#12 転機
古アパートの一室の前に、2人が立つ。
「なにここ……きったないわね!」
遠慮という言葉を知らないアイリーンは、第一印象をそのまま口に出す。
「ええ、でもここ、安いんですよ。」
「これで高かったら、さすがにキレるわよ!あんた、よくこんなところで我慢してたわね!」
「だけどここは、バサラの街から歩いて行ける距離にあるアパートなんですよ。とても便利なんです。」
「……なによ、バサラの街って。」
「私の働いていたパソコンショップのある地域、あそこは昔、婆娑羅と呼ばれる派手好きで自由気ままな人々が住んでいた場所なんですよ。それで、あの一帯は『バサラ』の街と呼ばれているんです。元々は家具問屋の街だったんですが、今は電子部品にパソコン、アニメに漫画といった、機器と文化の中心街になっちゃってて。」
「へ、へぇ……そうなんだ……」
「だからアイリーンさんは昨日、注目の的だったんですよ。ちょうど今、魔女のアニメが大流行りでして、そこに本物が現れたものだから、そりゃあ大騒ぎになりますよ。」
「そ、そうなの?だけど私、アニメキャラじゃないからね……」
「アニメでは、さすがにスーツ姿で飛ぶ魔女はいませんよ。アイリーンさんだけです。ところで、宇宙にもアニメって、あるんですか?」
「あるわよ。それこそ、地球001という星には、もう500年近いアニメ作品のストックがあるらしいわよ。」
「うわぁ、それはすごいですね。それを聞いたら、そっちのマニアは大喜びですよ、きっと。」
古臭い扉を開き、カナエの部屋へと入るアイリーン。そこには、所狭しと何かが並んでいた。
「で、ここが、私の部屋なんですよ!」
「そ、そうなの……ところで、この大量の部品のようなものは、一体何?」
「ああ、これですか?パーツですよ、パーツ!」
「パーツ?」
「自作パソコン用のパーツなんです。ほら私、売り上げ成績悪いから、よく自腹で買う羽目になるんですよ。それでこんなにパーツがたまっちゃって……あ、これはですね、つい先日発売されたばかりのグラフィックボードなんですよ!で、これは10ギガバイトの大容量ハードディスク!」
「なによ、そのグラフィックボードや、ハードディスクっていうのは?」
「パソコンの画面を写したり、データを蓄えるための容器のような部品のことですよ。」
「容器って、どれくらいのデータが入るの?」
「ええとですね……例えば、音楽なら1000曲は入るくらいの容量でして……」
それを聞いて、アイリーンは応える。
「……ゴミね。」
「ええーっ!?そんな!まだ買ったばかりの、最新のディスクですよ!?」
「ゴミよ、ゴミ!どうみても、私の持っているスマホの方が圧倒的にすごいわよ!こんなゴミに頼る必要はないわ!」
「そんなぁ……って、スマホって何ですか?」
「ああ、これよ。

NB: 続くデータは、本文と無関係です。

/-! ### §1 Sub-Levi configurations -/

/-- Sub-Levi configuration for the `(26 | 35)` cell: a `Θ`-algebra of type `(12 | 14)` whose non-zero raising ranks are all `8` is impossible (the non-zero profiles [(2, 6), (4, 4)] are pairwise exclusive, so constant; `(2, 6)`: TOOL C on `L⁺`; `(4, 4)`: TOOL G). [cite: Ribet1983, Thm. 3] [cite: Gordon1997, Thm. 6.3 (3)]
[cite: Deligne1982HodgeCycles, I §3 Prop. 3.4, 3.6] [cite: GoodmanWallachGTM255, §4.1.1] -/
theorem UnitaryTwentySixThirtyFive.subTwelveFourteen_rank8 [FiniteDimensional ℂ W] {𝔊 : Submodule ℂ (Module.End ℂ W)}
    (hbr : ∀ Y ∈ 𝔊, ∀ Z ∈ 𝔊, Y * Z - Z * Y ∈ 𝔊)
    (hirr : ∀ U : Submodule ℂ W, (∀ A ∈ 𝔊, ∀ u ∈ U, A u ∈ U) → U = ⊥ ∨ U = ⊤)
    {Θ : Module.End ℂ W} (hΘ : Θ ∈ 𝔊) (hΘΘ : Θ * Θ = 1)
    {P Q : Submodule ℂ W} (hP : ∀ x, x ∈ P ↔ Θ x = x) (hQ : ∀ x, x ∈ Q ↔ Θ x = -x)
    (hP12 : Module.finrank ℂ P = 12) (hQ14 : Module.finrank ℂ Q = 14)
    {s : W → W → ℂ} (hadd : ∀ x y z, s (x + y) z = s x z + s y z)
    (hsmul : ∀ (c : ℂ) (x y : W), s (c • x) y = c * s x y) (hsymm : ∀ x y, s y x = starRingEnd ℂ (s x y))
    (hPQ : ∀ p ∈ P, ∀ q ∈ Q, s p q = 0) (hdefP : ∀ p ∈ P, s p p = 0 → p = 0) (hdefQ : ∀ q ∈ Q, s q q = 0 → q = 0)
    (hadj : ∀ X ∈ 𝔊, ∃ Y ∈ 𝔊, ∀ x y, s (X x) y = s x (Y y))
    (hS : ∀ B' ∈ 𝔊, Θ * B' = B' → B' * Θ = -B' →
      Module.finrank ℂ (LinearMap.range B') = 0 ∨ Module.finrank ℂ (LinearMap.range B') = 8)
    {B : Module.End ℂ W} (hB : B ∈ 𝔊) (hΘB : Θ * B = B) (hBΘ : B * Θ = -B)
    (hr : Module.finrank ℂ (LinearMap.range B) = 8) : False := by
  classical
  have hsU : ∀ U : Submodule ℂ W, ∀ x y z : U, s ((x + y : U) : W) z = s (x : W) z + s (y : W) z :=
    fun U x y z => by simp only [Submodule.coe_add, hadd]
  have hsmU : ∀ U : Submodule ℂ W, ∀ (c : ℂ) (x y : U), s ((c • x : U) : W) y = c * s (x : W) y :=
    fun U c x y => by simp only [Submodule.coe_smul, hsmul]
  have hno1 : ∀ B' ∈ 𝔊, Θ * B' = B' → B' * Θ = -B' → Module.finrank ℂ (LinearMap.range B') ≠ 1 := by
    intro B' hB' hΘB' hB'Θ h1
    rcases hS B' hB' hΘB' hB'Θ with h | h <;> omega
  have hmin : ∀ Y ∈ 𝔊, Θ * Y = Y → Y * Θ = -Y → Y ≠ 0 → 8 ≤ Module.finrank ℂ (LinearMap.range Y) := by
    intro Y hY hΘY hYΘ hY0
    have h0 : Module.finrank ℂ (LinearMap.range Y) ≠ 0 := fun h =>
      hY0 (LinearMap.range_eq_bot.1 (Submodule.finrank_eq_zero.1 h))
    rcases hS Y hY hΘY hYΘ with h | h <;> omega
  have hmin' : ∀ Z ∈ 𝔊, Θ * Z = Z → Z * Θ = -Z → Z ≠ 0 → Module.finrank ℂ (LinearMap.range B) ≤ Module.finrank ℂ (LinearMap.range Z) := by
    rw [hr]; exact hmin
  obtain ⟨ι, Um, Up, PU, QU, Lm, ιm, Pm, Qm, Lp, ιp, Pp, Qp, hιmem, hιι, hιΘ, hιs, hUm, hUp, hfinUm, hfinUp,
    hPM, hQM, hPU, hQU, hrangeP, hPUP, hQUQ, hfinQM, hfinPU, hfinQU, hLm, hLp,
    hιmapply, hPmmem, hQmmem, hbrLm, hirrLm, hιmmem, hιmιm, hPm, hQm, hfinPm, hfinQm, hPmQm, hdefPm, hdefQm, hadjLm,
    hιpapply, hPpmem, hQpmem, hbrLp, hirrLp, hιpmem, hιpιp, hPp, hQp, hfinPp, hfinQp, hPpQp, hdefPp, hdefQp, hadjLp,
    hsplit⟩ :=
    UnitaryLeviSetup.exists_levi_pair hbr hirr hΘ hΘΘ hP hQ hadd hsymm hPQ hdefP hdefQ hadj hB hΘB hBΘ
  have hdich : ∀ X ∈ 𝔊, Θ * X = X → X * Θ = -X → X * ι = ι * X →
      Module.finrank ℂ (Up.map X) + Module.finrank ℂ (Um.map X) ≤ Module.finrank ℂ (LinearMap.range B) ∨
        (8 ≤ Module.finrank ℂ (Up.map X) ∧ 8 ≤ Module.finrank ℂ (Um.map X)) := fun X hX hΘX hXΘ hXc =>
    UnitaryLeviSetup.profile_dichotomy hbr hΘΘ hP hQ hadd hsymm hPQ hdefP hdefQ hadj hmin hB hΘB hBΘ hιι hιΘ hιs hUm hUp
      hPM hQM hQU hfinQU hrangeP hX hΘX hXΘ hXc
  have hfinQU' := hfinQU
  rw [hr] at hfinQM hfinPU hfinQU hfinPm hfinQm hfinPp hfinQp hsplit hdich
  rw [hQ14] at hfinQM hfinQm hfinUm
  rw [hP12] at hfinPU hfinPp hfinUp
  have hcm : ∀ Z : Module.End ℂ W, Z * ι = ι * Z → ∀ x ∈ Um, Z x ∈ Um := fun Z hZ x hx =>
    (hUm _).2 (by rw [← Module.End.mul_apply, ← hZ, Module.End.mul_apply, (hUm x).1 hx, map_neg])
  have hcp : ∀ Z : Module.End ℂ W, Z * ι = ι * Z → ∀ x ∈ Up, Z x ∈ Up := fun Z hZ x hx =>
    (hUp _).2 (by rw [← Module.End.mul_apply, ← hZ, Module.End.mul_apply, (hUp x).1 hx])
  have hfullm_of : Lm = ⊤ → False := fun h =>
    UnitaryLeviSetup.false_of_full_larger hbr hΘΘ hno1 hιι hιΘ hUm hUp (by omega) (by omega) hPM hQM (by omega)
      (by omega) hLm h
  have hkillm5 : ∀ X ∈ 𝔊, Θ * X = X → X * Θ = -X → X * ι = ι * X → Module.finrank ℂ (Um.map X) ≠ 5 := by
    intro X hX hΘX hXΘ hXc h5
    obtain ⟨hxmem, hιmx, hxιm, hxrk⟩ := UnitaryLeviSetup.restrict_mem hcm hLm hιmapply X hX hΘX hXΘ hXc
    rw [h5] at hxrk
    refine hfullm_of (UnitaryDoubleLevi.eq_top_of_raise_of_core' hbrLm hirrLm hιmmem hιmιm hPm hQm
      (s := fun v w : Um => s (v : W) w) (hsU Um) (fun v w => hsymm v w) hPmQm hdefPm hdefQm hadjLm hxmem hιmx hxιm
      (by rw [hxrk]; omega) (by omega) (by omega)
      fun U' 𝔩' ι' P' Q' hbr𝔩' hirr𝔩' hι' hι'ι' hP' hQ' hfinP' hfinQ' hP'Q' hdefP' hdefQ' hadj𝔩' => ?_)
    rw [hxrk] at hfinP' hfinQ'
    exact UnitaryThreeCoprime.eq_top' hbr𝔩' hirr𝔩' hι' hι'ι' hP' hQ' (by omega) (by omega) (s := fun x y : U' => s ((x : Um) : W) y) (fun x y z => by simp only [Submodule.coe_add, hadd]) (fun x y => hsymm _ _) hP'Q' hdefP' hdefQ' hadj𝔩'
  have hfullp_of : Lp = ⊤ → False := by
    intro hLptop
    obtain ⟨T1, hιT1, hT1ι, hT1r⟩ := UnitaryRaisingSpace.exists_raise_finrank_range_eq hιpιp hPp hQp (k := 1)
      (by omega) (by omega)
    obtain ⟨X1, hX1, hΘX1, hX1Θ, hX1c, hX1Up⟩ := UnitaryLeviSetup.exists_lift hbr hΘ hΘΘ hcp hιΘ hLp hιpapply T1
      (by rw [hLptop]; exact Submodule.mem_top) hιT1 hT1ι
    rw [hT1r] at hX1Up
    obtain ⟨hs1, hi1, hi1', hj1, hj1'⟩ := hsplit X1 hΘX1 hX1Θ hX1c
    have hrk1 := hS X1 hX1 hΘX1 hX1Θ
    have hd1 := hdich X1 hX1 hΘX1 hX1Θ hX1c
    rw [hs1] at hrk1
    rw [hX1Up] at hrk1 hd1
    omega
  have hprof : ∀ X ∈ 𝔊, Θ * X = X → X * Θ = -X → X * ι = ι * X →
      (Module.finrank ℂ (Up.map X) = 0 ∧ Module.finrank ℂ (Um.map X) = 0) ∨
        (Module.finrank ℂ (Up.map X) = 2 ∧ Module.finrank ℂ (Um.map X) = 6) ∨
        (Module.finrank ℂ (Up.map X) = 4 ∧ Module.finrank ℂ (Um.map X) = 4) := by
    intro X hX hΘX hXΘ hXc
    obtain ⟨hs, hi, hi', hj, hj'⟩ := hsplit X hΘX hXΘ hXc
    have hkillm5' := hkillm5 X hX hΘX hXΘ hXc
    have hrk := hS X hX hΘX hXΘ
    have hd := hdich X hX hΘX hXΘ hXc
    rw [hs] at hrk
    generalize Module.finrank ℂ ↥(Submodule.map X Um) = jj at *
    have hjle : jj ≤ 6 := by omega
    interval_cases jj
    · exact Or.inl ⟨by omega, rfl⟩
    · exfalso; omega
    · exfalso; omega
    · exfalso; omega
    · exact Or.inr (Or.inr (⟨by omega, rfl⟩))
    · exact (hkillm5' rfl).elim
    · exact Or.inr (Or.inl ⟨by omega, rfl⟩)
  obtain ⟨⟨p, hp⟩, hp0⟩ := Module.finrank_pos_iff_exists_ne_zero.1 (show 0 < Module.finrank ℂ PU by omega)
  obtain ⟨⟨q, hq⟩, hq0⟩ := Module.finrank_pos_iff_exists_ne_zero.1 (show 0 < Module.finrank ℂ QU by omega)
  obtain ⟨X₀, hX₀, hΘX₀, hX₀Θ, hX₀c, c₀, hιc₀, -, hX₀c0⟩ :=
    UnitaryLeviFull.exists_raise_commute_apply_ne_zero hbr hirr hΘ hΘΘ hQ hιmem hιι hιΘ hUm hUp
      ⟨p, fun h => hp0 (Subtype.ext h), ((hPU p).1 hp).1, ((hPU p).1 hp).2⟩
      ⟨q, fun h => hq0 (Subtype.ext h), ((hQU q).1 hq).1, ((hQU q).1 hq).2⟩
  have hX₀i : Module.finrank ℂ (Up.map X₀) ≠ 0 := fun h0 => by
    have hmem : X₀ c₀ ∈ Up.map X₀ := Submodule.mem_map_of_mem ((hUp c₀).2 hιc₀)
    rw [Submodule.finrank_eq_zero.1 h0, Submodule.mem_bot] at hmem
    exact hX₀c0 hmem
  have hnotboth : ∀ X ∈ 𝔊, Θ * X = X → X * Θ = -X → X * ι = ι * X → ∀ X' ∈ 𝔊, Θ * X' = X' → X' * Θ = -X' →
      X' * ι = ι * X' → 8 < Module.finrank ℂ (Up.map X') + Module.finrank ℂ (Um.map X) → False := by
    intro X hX hΘX hXΘ hXc X' hX' hΘX' hX'Θ hX'c hgt
    obtain ⟨c, hc1, hc2⟩ := UnitaryGenericRank.exists_finrank_le_and_finrank_le (X'.restrict (hcp X' hX'c))
      (X.restrict (hcp X hXc)) (X.restrict (hcm X hXc)) (X'.restrict (hcm X' hX'c))
    obtain ⟨hX₁, hΘX₁, hX₁Θ, hX₁c⟩ := UnitaryLeviSetup.add_smul_raise X hX hΘX hXΘ hXc X' hX' hΘX' hX'Θ hX'c c
    have hi₁ := UnitaryLeviSetup.finrank_map_add_smul hcp X X' hXc hX'c c hX₁c
    have hj₁ := UnitaryLeviSetup.finrank_map_add_smul hcm X X' hXc hX'c c hX₁c
    rw [UnitaryLeviRank.finrank_range_restrict] at hc1 hc2
    have hp := hprof (X + c • X') hX₁ hΘX₁ hX₁Θ hX₁c
    rw [hi₁, hj₁] at hp
    omega
  have hzero : ∀ X ∈ 𝔊, Θ * X = X → X * Θ = -X → X * ι = ι * X → Module.finrank ℂ (Up.map X) = 0 → Module.finrank ℂ (Um.map X) = 0 → X = 0 := by
    intro X hX hΘX hXΘ hXc hi hj
    obtain ⟨hs, -, -, -, -⟩ := hsplit X hΘX hXΘ hXc
    rw [hi, hj, add_zero] at hs
    exact LinearMap.range_eq_bot.1 (Submodule.finrank_eq_zero.1 hs)
  have hjoint : ∀ v ∈ Q ⊓ LinearMap.ker B,
      (∀ X ∈ 𝔊, Θ * X = X → X * Θ = -X → X * ι = ι * X → X v = 0) → v = 0 := by
    intro v hv hkill
    obtain ⟨hιv, -⟩ := (hQM v).1 hv
    have hvUm : v ∈ Um := (hUm v).2 hιv
    obtain ⟨⟨p₁, hp₁⟩, hp₁0⟩ := Module.finrank_pos_iff_exists_ne_zero.1 (show 0 < Module.finrank ℂ Pm by omega)
    have hq : ιm ⟨v, hvUm⟩ = -⟨v, hvUm⟩ := (hQm _).1 ((hQmmem _).2 hv)
    have h0 := UnitaryThetaCore.eq_zero_of_forall_raise_apply_eq_zero hbrLm hirrLm hιmmem hιmιm
      ⟨p₁, fun h => hp₁0 (Subtype.ext h), (hPm p₁).1 hp₁⟩ hq fun T hT hιT hTι => ?_
    · exact congrArg Subtype.val h0
    obtain ⟨X, hX, hΘX, hXΘ, hXc, hXT⟩ := UnitaryLeviSetup.exists_lift_eq hbr hΘ hΘΘ hιΘ hLm hιmapply T hT hιT hTι
    exact Subtype.ext (by rw [← hXT]; exact hkill X hX hΘX hXΘ hXc)
  rcases hprof X₀ hX₀ hΘX₀ hX₀Θ hX₀c with ⟨h0i, h0j⟩ | ⟨h0i, h0j⟩ | ⟨h0i, h0j⟩
  · exact hX₀i h0i
  · -- constant profile `(2, 6)`
    have hprofc : ∀ X ∈ 𝔊, Θ * X = X → X * Θ = -X → X * ι = ι * X → X ≠ 0 →
        Module.finrank ℂ (Up.map X) = 2 ∧ Module.finrank ℂ (Um.map X) = 6 := by
      intro X hX hΘX hXΘ hXc hX0
      rcases hprof X hX hΘX hXΘ hXc with ⟨hi, hj⟩ | ⟨hi, hj⟩ | ⟨hi, hj⟩
      · exact (hX0 (hzero X hX hΘX hXΘ hXc hi hj)).elim
      · exact ⟨hi, hj⟩
      · exact (hnotboth X₀ hX₀ hΘX₀ hX₀Θ hX₀c X hX hΘX hXΘ hXc (by omega)).elim
    obtain ⟨A, hA, hιpA, hAιp, hAne, hA2⟩ :=
      UnitaryConstantRank.exists_raise_rank_ne_two hbrLp hirrLp hιpmem hιpιp hPp hQp (by omega) (by omega) (by omega)
        (s := fun v w : Up => s (v : W) w) (hsU Up) (fun v w => hsymm v w) hPpQp hdefPp hdefQp hadjLp
    obtain ⟨XA, hXA, hΘXA, hXAΘ, hXAc, hXAUp⟩ := UnitaryLeviSetup.exists_lift hbr hΘ hΘΘ hcp hιΘ hLp hιpapply A hA hιpA hAιp
    have hA0 : Module.finrank ℂ (LinearMap.range A) ≠ 0 := fun h =>
      hAne (LinearMap.range_eq_bot.1 (Submodule.finrank_eq_zero.1 h))
    have hXA0 : XA ≠ 0 := fun h0 => hA0 (by rw [← hXAUp, h0, Submodule.map_zero, finrank_bot])
    have hpA := hprofc XA hXA hΘXA hXAΘ hXAc hXA0
    rw [← hXAUp] at hA2
    omega
  · -- constant profile `(4, 4)`
    have hprofc : ∀ X ∈ 𝔊, Θ * X = X → X * Θ = -X → X * ι = ι * X → X ≠ 0 →
        Module.finrank ℂ (Up.map X) = 4 ∧ Module.finrank ℂ (Um.map X) = 4 := by
      intro X hX hΘX hXΘ hXc hX0
      rcases hprof X hX hΘX hXΘ hXc with ⟨hi, hj⟩ | ⟨hi, hj⟩ | ⟨hi, hj⟩
      · exact (hX0 (hzero X hX hΘX hXΘ hXc hi hj)).elim
      · exact (hnotboth X hX hΘX hXΘ hXc X₀ hX₀ hΘX₀ hX₀Θ hX₀c (by omega)).elim
      · exact ⟨hi, hj⟩
    have hnum0 : Module.finrank ℂ QU ≤ (fun t : ℕ => (max (8 - 4 * t) (8 - 4 * t))) 0 := by beta_reduce; omega
    have hnum1 : (fun t : ℕ => (min (4 * t) 4)) 0 = 0 := by beta_reduce; omega
    have hnum2 : ∀ t : ℕ, (fun t : ℕ => (max (8 - 4 * t) (8 - 4 * t))) t ≤ (fun t : ℕ => (max (8 - 4 * t) (8 - 4 * t))) (t + 1) + (Module.finrank ℂ PU - (t + 1) * 0) := by
      intro t; beta_reduce; omega
    have hnum3 : ∀ t : ℕ, (fun t : ℕ => (min (4 * t) 4)) t + (fun t : ℕ => (max (8 - 4 * t) (8 - 4 * t))) (t + 1) ≤ (fun t : ℕ => (min (4 * t) 4)) (t + 1) := by
      intro t; beta_reduce; omega
    have hnum4 : ∀ t : ℕ, (fun t : ℕ => (min (4 * t) 4)) t < Module.finrank ℂ ↥(Q ⊓ LinearMap.ker B) := by
      intro t; beta_reduce; omega
    exact UnitaryOrthogonalChain.false_of_constProfile_pos hbr hΘΘ hP hQ hadd hsmul hsymm hPQ hdefP hdefQ hadj hB hΘB hBΘ
      hmin' hιι hιΘ hιs hUm hUp hPM hQM hPU hQU hfinQU' (i := 4) (j := 4) (c := 0) hprofc (by omega) (by omega)
      (by omega) (fun t : ℕ => (max (8 - 4 * t) (8 - 4 * t))) (fun t : ℕ => (min (4 * t) 4)) hnum0 hnum1 hnum2 hnum3 hnum4 hjoint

スマートフォンという、400年ほど前に地球001で作られ、今に至るまで使われる個人用端末の一種よ。」
そういいながら、ポケットからスマホを取り出すアイリーン。
「……要するに、携帯電話ですかね?でもこれ、画面小さいですよ。」
「まあ、見ててご覧なさい。こうやって使うのよ。」
電源を入れ、画面が点灯する。ずらりと並んだアイコンの一つを、指で触れる。すると画面の真上の空間に突然、青い地球の姿が現れる。
「な、なな、なんですかこれは!?映像が、浮き出てますよ!?」
「ホログラフィーっていうらしいのよ。画面が小さくてもこの通り、大きく表示できるでしょう?」
「え、ええ……これは本当にすごい仕掛けです。でも、すぐにバッテリーが切れちゃうんじゃないですか?」
「そんなことないわよ。充電しなくても、1週間はもつわよ。」
「はぁ!?い、1週間!?ホログラフィーまで使えるのに、なんですかその化け物みたいな電池の持ちは!?」
アイリーンはカナエに、空中に浮かんだこの青い球体を指で触れながら、クルクルと回して見せる。その空中画像に、恐る恐る触れるカナエ。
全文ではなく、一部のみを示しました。